Among the lines below, take the one holding "RingHom.id ℚ_[p] (msdMinusMeasure", the one holding "ζ : rootsOfUnity", and all lines between them. Set them down exactly.
▬▬▬▬▬▬▬▬▬▬
import Literature.NumberTheory.EllipticCurves.PAdicLFunctionMinus
import Literature.NumberTheory.EllipticCurves.PAdicLFunctionBranchConstantTermProofs
import Literature.NumberTheory.EllipticCurves.PAdicMeasureTransform
import HarnessLib

/-!
# The MINUS Mazur–Swinnerton-Dyer measure is a distribution, and the constant term of the odd
# branches `L_p(f, α, ω^i, T)` (proofs)

`Proofs` companion (theorems only; no definition, no named fact) of `PAdicLFunctionMinus` (the minus
measure `μ⁻_{f,α}(a + pⁿℤ_p) = α⁻ⁿ[a/pⁿ]⁻ − α⁻⁽ⁿ⁺¹⁾[a/pⁿ⁻¹]⁻` and the odd branches
`padicLFunctionMinusBranch`, Mazur–Tate–Teitelbaum 1986 §I.10, §I.13), the MINUS twins of
`PAdicLFunctionDistributionProofs` (`sum_fiber_msdMeasure_succ_eq`) and
`PAdicLFunctionBranchConstantTermProofs` (`constantCoeff_padicLFunctionBranch_eq`):

* `cuspCoeff_mul_minusSymbol`, `intCast_mul_normalizedMinusSymbol`, `intCast_mul_ratMinusSymbol`:
  the Hecke relation `a_p [r]⁻ = ∑_{j mod p} [(r+j)/p]⁻ + [p r]⁻` (MTT (4.2) with §I.8), from the
  tree's `cuspCoeff_mul_modularSymbol` at `r` and `−r` (the minus symbol is the odd part of `{∞,·}`)
  and the PROVED rationality `([r]⁻ : ℝ) = [r]⁻_f` (`ratCast_ratMinusSymbol`, Manin–Drinfeld);
* `sum_fiber_msdMinusMeasure_succ_eq`: **the distribution relation of `μ⁻_{f,α}`**
  (MTT §I.10 Prop. (10.2)) for a rational newform of level prime to `p` and a root `α ≠ 0` of
  `X² − a_p X + p`;
* (the iterated distribution relation and the level-lowering on units for ANY family `μ` are the
  tree's `sum_fiber_of_distribution`, `sum_units_mul_of_distribution`, file `PAdicMeasureTransform`);
* `constantCoeff_padicLFunctionMinusBranch_eq`: **the constant term of the odd branch** — for every
  `n` the Riemann sum of the constant coefficient is the fixed finite sum
  `∑_{a ∈ (ℤ/p^{e₀})ˣ} μ⁻_{f,α}(a + p^{e₀}ℤ_p) ω(a)^i`, hence so is the `limUnder` (MTT §I.13: the Mellin
  transform at a tame character is a finite sum at level `p^{e₀}`).

Motivation: cell `b2b-bsdres`, seat additive-p4, line V14 (`Summits/…/Additive/X3RankZeroCyclotomicThree.lean`):
the value `L₃(V, ω, 0) = α⁻¹ ∑_{a mod 3} (a/3)[a/3]⁻_f` (hypothesis `hD1` there) is this constant term.

References: Mazur–Tate–Teitelbaum, Invent. Math. 84 (1986) §I.4 (4.2), §I.8, §I.10 (10.1)–(10.2),
§I.13 [MazurTateTeitelbaum1986Invent]; Manin 1972, Cor. 3.6 [Manin1972].
-/

noncomputable section

open scoped MatrixGroups ModularForm

open CongruenceSubgroup Filter Topology Literature.NumberTheory.EllipticCurves.ModularForms

namespace Literature.NumberTheory.EllipticCurves

/-! ### The Hecke relation for the minus symbols -/

section MinusHecke

variable {N : ℕ} [NeZero N] (p : ℕ) [NeZero p]

/-- **The Hecke relation for the minus symbols**:
`a_p minusSymbol(r) = ∑_{j mod p} minusSymbol((r + j)/p) + minusSymbol(p r)` for `p ∤ N`
(from `cuspCoeff_mul_modularSymbol` at `r` and `−r`, reflecting the sum at `−r` with
`{∞, x + 1} = {∞, x}`; twin of `cuspCoeff_mul_plusSymbol`). [cite: MazurTateTeitelbaum1986Invent, §I.4 (4.2)] -/
theorem cuspCoeff_mul_minusSymbol {f : CuspForm (Gamma0 N) 2} (hf : IsNewform0 f) (hp : p.Prime)
    (hpN : ¬ p ∣ N) (r : ℚ) :
    cuspCoeff f p * minusSymbol f r =
      ∑ j : Fin p, minusSymbol f ((r + j) / p) + minusSymbol f (p * r) := by
  have h1 := cuspCoeff_mul_modularSymbol p hf hp hpN r
  have h2 := cuspCoeff_mul_modularSymbol p hf hp hpN (-r)
  have hrefl : ∑ j : Fin p, modularSymbol f ((-r + j) / p) =
      ∑ j : Fin p, modularSymbol f (-((r + j) / p)) := by
    rw [← sum_fin_reflect_of_periodic p (modularSymbol f) (fun x ↦ by
      exact_mod_cast modularSymbol_add_intCast_holds f x 1) (-r)]
    refine Finset.sum_congr rfl fun j _ ↦ ?_
    congr 1
    ring
  rw [hrefl] at h2
  have hsum : ∑ j : Fin p, minusSymbol f ((r + j) / p) =
      (∑ j : Fin p, modularSymbol f ((r + j) / p) -
        ∑ j : Fin p, modularSymbol f (-((r + j) / p))) / 2 := by
    simp only [minusSymbol]
    rw [← Finset.sum_sub_distrib, Finset.sum_div]
  have hneg : modularSymbol f ((p : ℚ) * -r) = modularSymbol f (-((p : ℚ) * r)) := by
    rw [mul_neg]
  rw [hsum, minusSymbol, minusSymbol, mul_div_assoc', mul_sub, h1, h2, hneg]
  ring

/-- **The Hecke relation for the normalised minus symbols** `[r]⁻ = im minusSymbol(r) / Ω⁻`:
`a_p [r]⁻ = ∑_{j mod p} [(r + j)/p]⁻ + [p r]⁻` for `p ∤ N`, `a_p(f) = a_p ∈ ℤ`.
[cite: MazurTateTeitelbaum1986Invent, §I.4 (4.2) with §I.8] -/
theorem intCast_mul_normalizedMinusSymbol {f : CuspForm (Gamma0 N) 2} (hf : IsNewform0 f)
    (hp : p.Prime) (hpN : ¬ p ∣ N) {ap : ℤ} (hap : cuspCoeff f p = ap) (r : ℚ) :
    (ap : ℝ) * normalizedMinusSymbol f r =
      ∑ j : Fin p, normalizedMinusSymbol f ((r + j) / p) + normalizedMinusSymbol f (p * r) := by
  have h := cuspCoeff_mul_minusSymbol p hf hp hpN r
  rw [hap] at h
  have him := congr_arg Complex.im h
  rw [show ((ap : ℤ) : ℂ) = ((ap : ℝ) : ℂ) by norm_cast, Complex.im_ofReal_mul, Complex.add_im,
    Complex.im_sum] at him
  simp only [normalizedMinusSymbol]
  rw [mul_div_assoc', him, add_div, Finset.sum_div]

/-- **The Hecke relation for the rational minus symbols** `[r]⁻ = ratMinusSymbol f r`:
`a_p [r]⁻ = ∑_{j mod p} [(r + j)/p]⁻ + [p r]⁻` in `ℚ`, given the rationality
`([r]⁻ : ℝ) = [r]⁻` (hypothesis `hrat`; the tree's `ratCast_ratMinusSymbol` for rational newforms).
[cite: MazurTateTeitelbaum1986Invent, §I.4 (4.2) with §I.8, §I.10] -/
theorem intCast_mul_ratMinusSymbol {f : CuspForm (Gamma0 N) 2} (hf : IsNewform0 f) (hp : p.Prime)
    (hpN : ¬ p ∣ N) {ap : ℤ} (hap : cuspCoeff f p = ap)
    (hrat : ∀ r : ℚ, (ratMinusSymbol f r : ℝ) = normalizedMinusSymbol f r) (r : ℚ) :
    (ap : ℚ) * ratMinusSymbol f r =
      ∑ j : Fin p, ratMinusSymbol f ((r + j) / p) + ratMinusSymbol f (p * r) := by
  apply Rat.cast_injective (α := ℝ)
  push_cast
  simp only [hrat]
  exact intCast_mul_normalizedMinusSymbol p hf hp hpN hap r

end MinusHecke

/-! ### The distribution relation of `μ⁻_{f,α}` -/

section MinusDistribution

variable {N : ℕ} [NeZero N] {p : ℕ} [Fact p.Prime]

/-- **The distribution relation of the minus measure `μ⁻_{f,α}`** (Mazur–Tate–Teitelbaum 1986,
§I.10 Prop. (10.2), minus symbols): for a rational normalised newform `f` of level `N` prime to `p`
with `([r]⁻ : ℝ) = [r]⁻` (`hrat`), `a_p(f) = a_p ∈ ℤ` and `α ≠ 0` with `α² − a_p α + p = 0`,
`∑_{b ≡ a mod pⁿ} μ⁻(b + pⁿ⁺¹ℤ_p) = μ⁻(a + pⁿℤ_p)`. Verbatim the proof of the plus twin
`sum_fiber_msdMeasure_succ_eq` with `[·]⁻` for `[·]⁺`. [cite: MazurTateTeitelbaum1986Invent, §I.10 Prop. (10.2)] -/
theorem sum_fiber_msdMinusMeasure_succ_eq {f : CuspForm (Gamma0 N) 2}
    (hrat : ∀ r : ℚ, (ratMinusSymbol f r : ℝ) = normalizedMinusSymbol f r) (hf : IsNewform0 f)
    (hpN : ¬ p ∣ N) {ap : ℤ} (hap : cuspCoeff f p = ap) {α : ℚ_[p]} (hα₀ : α ≠ 0)
    (hα : α ^ 2 - ap * α + p = 0) (n : ℕ) (a : ZMod (p ^ n)) :
    ∑ b ∈ Finset.univ.filter (fun b : ZMod (p ^ (n + 1)) ↦
        ZMod.castHom (pow_dvd_pow p n.le_succ) (ZMod (p ^ n)) b = a), msdMinusMeasure f α (n + 1) b =
      msdMinusMeasure f α n a := by
  classical
  haveI : NeZero p := ⟨(Fact.out : p.Prime).ne_zero⟩
  have hp : p.Prime := Fact.out
  have hp0 : (p : ℚ) ≠ 0 := by exact_mod_cast hp.ne_zero
  have hinj : Function.Injective
      (fun j : Fin p ↦ ((a.val + p ^ n * (j : ℕ) : ℕ) : ZMod (p ^ (n + 1)))) := by
    intro j j' h
    have hv := congr_arg ZMod.val h
    simp only [val_classLift] at hv
    exact Fin.ext (Nat.eq_of_mul_eq_mul_left (pow_pos hp.pos n) (by omega))
  rw [filter_castHom_eq_image, Finset.sum_image fun j _ j' _ h ↦ hinj h]
  set x : ℚ := (a.val : ℚ) / (p : ℚ) ^ n with hx
  have hA : ∀ j : Fin p, ((a.val + p ^ n * (j : ℕ) : ℕ) : ℚ) / (p : ℚ) ^ (n + 1) = (x + j) / p := by
    intro j
    rw [hx]
    push_cast
    field_simp
    ring
  have hB : ∀ j : Fin p, ratMinusSymbol f (((a.val + p ^ n * (j : ℕ) : ℕ) : ℚ) / (p : ℚ) ^ n) =
      ratMinusSymbol f x := by
    intro j
    have : ((a.val + p ^ n * (j : ℕ) : ℕ) : ℚ) / (p : ℚ) ^ n = x + ((j : ℕ) : ℤ) := by
      rw [hx]
      push_cast
      field_simp
    rw [this, ratMinusSymbol_add_intCast]
  have hHecke := intCast_mul_ratMinusSymbol p hf hp hpN hap hrat x
  have hkey : α⁻¹ * (ap : ℚ_[p]) - (p : ℚ_[p]) * α⁻¹ ^ 2 = 1 := by
    field_simp
    linear_combination -hα
  have hsumq : ∑ j : Fin p, ratMinusSymbol f ((x + j) / p) =
      (ap : ℚ) * ratMinusSymbol f x - ratMinusSymbol f (p * x) := eq_sub_of_add_eq hHecke.symm
  have hsum : ∑ j : Fin p,
      msdMinusMeasure f α (n + 1) ((a.val + p ^ n * (j : ℕ) : ℕ) : ZMod (p ^ (n + 1))) =
      α⁻¹ ^ (n + 1) * ((ap : ℚ_[p]) * (ratMinusSymbol f x : ℚ_[p]) -
          (ratMinusSymbol f (p * x) : ℚ_[p])) -
        α⁻¹ ^ (n + 2) * ((p : ℚ_[p]) * (ratMinusSymbol f x : ℚ_[p])) := by
    calc _ = ∑ j : Fin p, (α⁻¹ ^ (n + 1) * (ratMinusSymbol f ((x + j) / p) : ℚ_[p]) -
          α⁻¹ ^ (n + 2) * (ratMinusSymbol f x : ℚ_[p])) := by
          refine Finset.sum_congr rfl fun j _ ↦ ?_
          simp only [msdMinusMeasure, val_classLift, hA, hB]
      _ = α⁻¹ ^ (n + 1) * ((∑ j : Fin p, ratMinusSymbol f ((x + j) / p) : ℚ) : ℚ_[p]) -
          α⁻¹ ^ (n + 2) * ((p : ℚ_[p]) * (ratMinusSymbol f x : ℚ_[p])) := by
          rw [Finset.sum_sub_distrib, ← Finset.mul_sum, ← Finset.mul_sum, Rat.cast_sum,
            Finset.sum_const, Finset.card_univ, Fintype.card_fin, nsmul_eq_mul]
      _ = _ := by
          rw [hsumq]
          push_cast
          ring
  rw [hsum]
  cases n with
  | zero =>
    haveI : Subsingleton (ZMod (p ^ 0)) := (ZMod.subsingleton_iff).mpr (pow_zero p)
    have ha : a.val = 0 := by
      rw [Subsingleton.elim a 0, ZMod.val_zero]
    have hx0 : x = 0 := by rw [hx, ha]; simp
    have hpx : ratMinusSymbol f (p * x) = ratMinusSymbol f 0 := by rw [hx0, mul_zero]
    rw [hpx, hx0]
    simp only [msdMinusMeasure]
    linear_combination (ratMinusSymbol f 0 : ℚ_[p]) * hkey
  | succ m =>
    have hpx : (p : ℚ) * x = (a.val : ℚ) / (p : ℚ) ^ m := by
      rw [hx, show ((p : ℚ)) ^ (m + 1) = (p : ℚ) ^ m * p from pow_succ _ _]
      field_simp
    rw [hpx]
    simp only [msdMinusMeasure]
    rw [← hx]
    linear_combination (α⁻¹ ^ (m + 1) * (ratMinusSymbol f x : ℚ_[p])) * hkey

/-- **The distribution relation of `μ⁻_{f,α}` for a RATIONAL NEWFORM, unconditionally**: the
rationality input `hrat` is the tree's PROVED `ratCast_ratMinusSymbol` (Manin–Drinfeld).
[cite: MazurTateTeitelbaum1986Invent, §I.10 Prop. (10.2)] [cite: Manin1972, Cor. 3.6] -/
theorem sum_fiber_msdMinusMeasure_succ_eq_of_coeffField {f : CuspForm (Gamma0 N) 2}
    (hf : IsNewform0 f) (hQ : coeffField f = ⊥)
    (hpN : ¬ p ∣ N) {ap : ℤ} (hap : cuspCoeff f p = ap) {α : ℚ_[p]} (hα₀ : α ≠ 0)
    (hα : α ^ 2 - ap * α + p = 0) (n : ℕ) (a : ZMod (p ^ n)) :
    ∑ b ∈ Finset.univ.filter (fun b : ZMod (p ^ (n + 1)) ↦
        ZMod.castHom (pow_dvd_pow p n.le_succ) (ZMod (p ^ n)) b = a), msdMinusMeasure f α (n + 1) b =
      msdMinusMeasure f α n a :=
  sum_fiber_msdMinusMeasure_succ_eq (ratCast_ratMinusSymbol f hf hQ) hf hpN hap hα₀ hα n a

end MinusDistribution

/-! ### The constant term of the odd branches -/

section MinusConstantTerm

variable {p : ℕ} [Fact p.Prime] {N : ℕ} {f : CuspForm (Gamma0 N) 2} {α : ℚ_[p]}

/-- **The Riemann sums for the constant term of the minus `ω^i`-branch are a fixed finite sum at
level `p^{e₀}`**: for every `n`,
`padicLMinusBranchRiemannSum f α i 0 n = ∑_{a ∈ (ℤ/p^{e₀})ˣ} μ⁻_{f,α}(a + p^{e₀}ℤ_p) · ω(a)^i`,
granted the distribution relation of `μ⁻_{f,α}` (`hdist`; `sum_fiber_msdMinusMeasure_succ_eq_of_coeffField`
for rational newforms). Twin of `padicLBranchRiemannSum_zero_eq`.
[cite: MazurTateTeitelbaum1986Invent, §I.13] -/
theorem padicLMinusBranchRiemannSum_zero_eq
    (hdist : ∀ (n : ℕ) (a : ZMod (p ^ n)),
      ∑ b ∈ Finset.univ.filter (fun b : ZMod (p ^ (n + 1)) ↦
        ZMod.castHom (pow_dvd_pow p n.le_succ) (ZMod (p ^ n)) b = a), msdMinusMeasure f α (n + 1) b =
        msdMinusMeasure f α n a)
    (i n : ℕ) :
    padicLMinusBranchRiemannSum f α i 0 n =
      ∑ a : (ZMod (p ^ cyclotomicExponent p))ˣ,
        msdMinusMeasure f α (cyclotomicExponent p) a *
          ((((teichRep p a : rootsOfUnity (torsionOrder p) ℤ_[p]) : ℤ_[p]ˣ) : ℤ_[p]) : ℚ_[p]) ^ i := by
  classical
  have hle : cyclotomicExponent p ≤ n + cyclotomicExponent p := Nat.le_add_left _ _
  have he : 1 ≤ cyclotomicExponent p := Nat.pos_of_ne_zero (cyclotomicExponent_ne_zero p)
  set G : ZMod (p ^ (n + cyclotomicExponent p)) → ℚ_[p] := fun u ↦
    RingHom.id ℚ_[p] (msdMinusMeasure f α (n + cyclotomicExponent p) u) *
      teichWeight p i (ZMod.castHom (pow_dvd_pow p hle) (ZMod (p ^ cyclotomicExponent p)) u) with hG
  have h1 : padicLMinusBranchRiemannSum f α i 0 n =
      ∑ᶠ ζ : rootsOfUnity (torsionOrder p) ℤ_[p], ∑ s : ZMod (p ^ n),
        G (PadicInt.toZModPow (n + cyclotomicExponent p) ((ζ : ℤ_[p]ˣ) : ℤ_[p]) *
          (cyclotomicGenerator p : ZMod (p ^ (n + cyclotomicExponent p))) ^ s.val) := by
    unfold padicLMinusBranchRiemannSum
    refine finsum_congr fun ζ ↦ Finset.sum_congr rfl fun s _ ↦ ?_
    rw [hG]
    dsimp only
    rw [RingHom.id_apply, teichWeight_classMap p i n ζ s, Nat.choose_zero_right, Nat.cast_one,
      mul_one, mul_comm]
  rw [h1, finsum_sum_classes_eq_sum_units p n G]
  have h2 := sum_units_mul_of_distribution (μ := msdMinusMeasure f α) hdist (RingHom.id ℚ_[p]) he
    hle (teichWeight p i)
  rw [hG]
  dsimp only
  rw [h2]
  refine Finset.sum_congr rfl fun a _ ↦ ?_
  rw [RingHom.id_apply, teichWeight_units]

/-- **The constant term of the odd branch**:
`∫_{ℤ_p^×} ω^i dμ⁻_{f,α} = padicLMinusBranchCoeff f α i 0 = ∑_{a ∈ (ℤ/p^{e₀})ˣ} μ⁻_{f,α}(a + p^{e₀}ℤ_p) · ω(a)^i`
(the Riemann sums are constant in `n`). Twin of `padicLBranchCoeff_zero_eq`.
[cite: MazurTateTeitelbaum1986Invent, §I.13] -/
theorem padicLMinusBranchCoeff_zero_eq
    (hdist : ∀ (n : ℕ) (a : ZMod (p ^ n)),
      ∑ b ∈ Finset.univ.filter (fun b : ZMod (p ^ (n + 1)) ↦
        ZMod.castHom (pow_dvd_pow p n.le_succ) (ZMod (p ^ n)) b = a), msdMinusMeasure f α (n + 1) b =
        msdMinusMeasure f α n a)
    (i : ℕ) :
    padicLMinusBranchCoeff f α i 0 =
      ∑ a : (ZMod (p ^ cyclotomicExponent p))ˣ,
        msdMinusMeasure f α (cyclotomicExponent p) a *
          ((((teichRep p a : rootsOfUnity (torsionOrder p) ℤ_[p]) : ℤ_[p]ˣ) : ℤ_[p]) : ℚ_[p]) ^ i := by
  unfold padicLMinusBranchCoeff
  exact (tendsto_const_nhds.congr fun n ↦
    (padicLMinusBranchRiemannSum_zero_eq hdist i n).symm).limUnder_eq

/-- **The constant term of `L⁻_p(f, α, ω^i, T)` as a power series**:
`constantCoeff (padicLFunctionMinusBranch f α i) = ∑_{a ∈ (ℤ/p^{e₀})ˣ} μ⁻_{f,α}(a + p^{e₀}ℤ_p) ω(a)^i`.
Twin of `constantCoeff_padicLFunctionBranch_eq`. [cite: MazurTateTeitelbaum1986Invent, §I.13] -/
theorem constantCoeff_padicLFunctionMinusBranch_eq
    (hdist : ∀ (n : ℕ) (a : ZMod (p ^ n)),
      ∑ b ∈ Finset.univ.filter (fun b : ZMod (p ^ (n + 1)) ↦
        ZMod.castHom (pow_dvd_pow p n.le_succ) (ZMod (p ^ n)) b = a), msdMinusMeasure f α (n + 1) b =
        msdMinusMeasure f α n a)
    (i : ℕ) :
    PowerSeries.constantCoeff (padicLFunctionMinusBranch f α i) =
      ∑ a : (ZMod (p ^ cyclotomicExponent p))ˣ,
        msdMinusMeasure f α (cyclotomicExponent p) a *
          ((((teichRep p a : rootsOfUnity (torsionOrder p) ℤ_[p]) : ℤ_[p]ˣ) : ℤ_[p]) : ℚ_[p]) ^ i := by
  rw [constantCoeff_padicLFunctionMinusBranch, padicLMinusBranchCoeff_zero_eq hdist]

end MinusConstantTerm

end Literature.NumberTheory.EllipticCurves

end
▬▬▬▬▬▬▬▬▬▬
**Result of this task:**
    RingHom.id ℚ_[p] (msdMinusMeasure f α (n + cyclotomicExponent p) u) *
      teichWeight p i (ZMod.castHom (pow_dvd_pow p hle) (ZMod (p ^ cyclotomicExponent p)) u) with hG
  have h1 : padicLMinusBranchRiemannSum f α i 0 n =
      ∑ᶠ ζ : rootsOfUnity (torsionOrder p) ℤ_[p], ∑ s : ZMod (p ^ n),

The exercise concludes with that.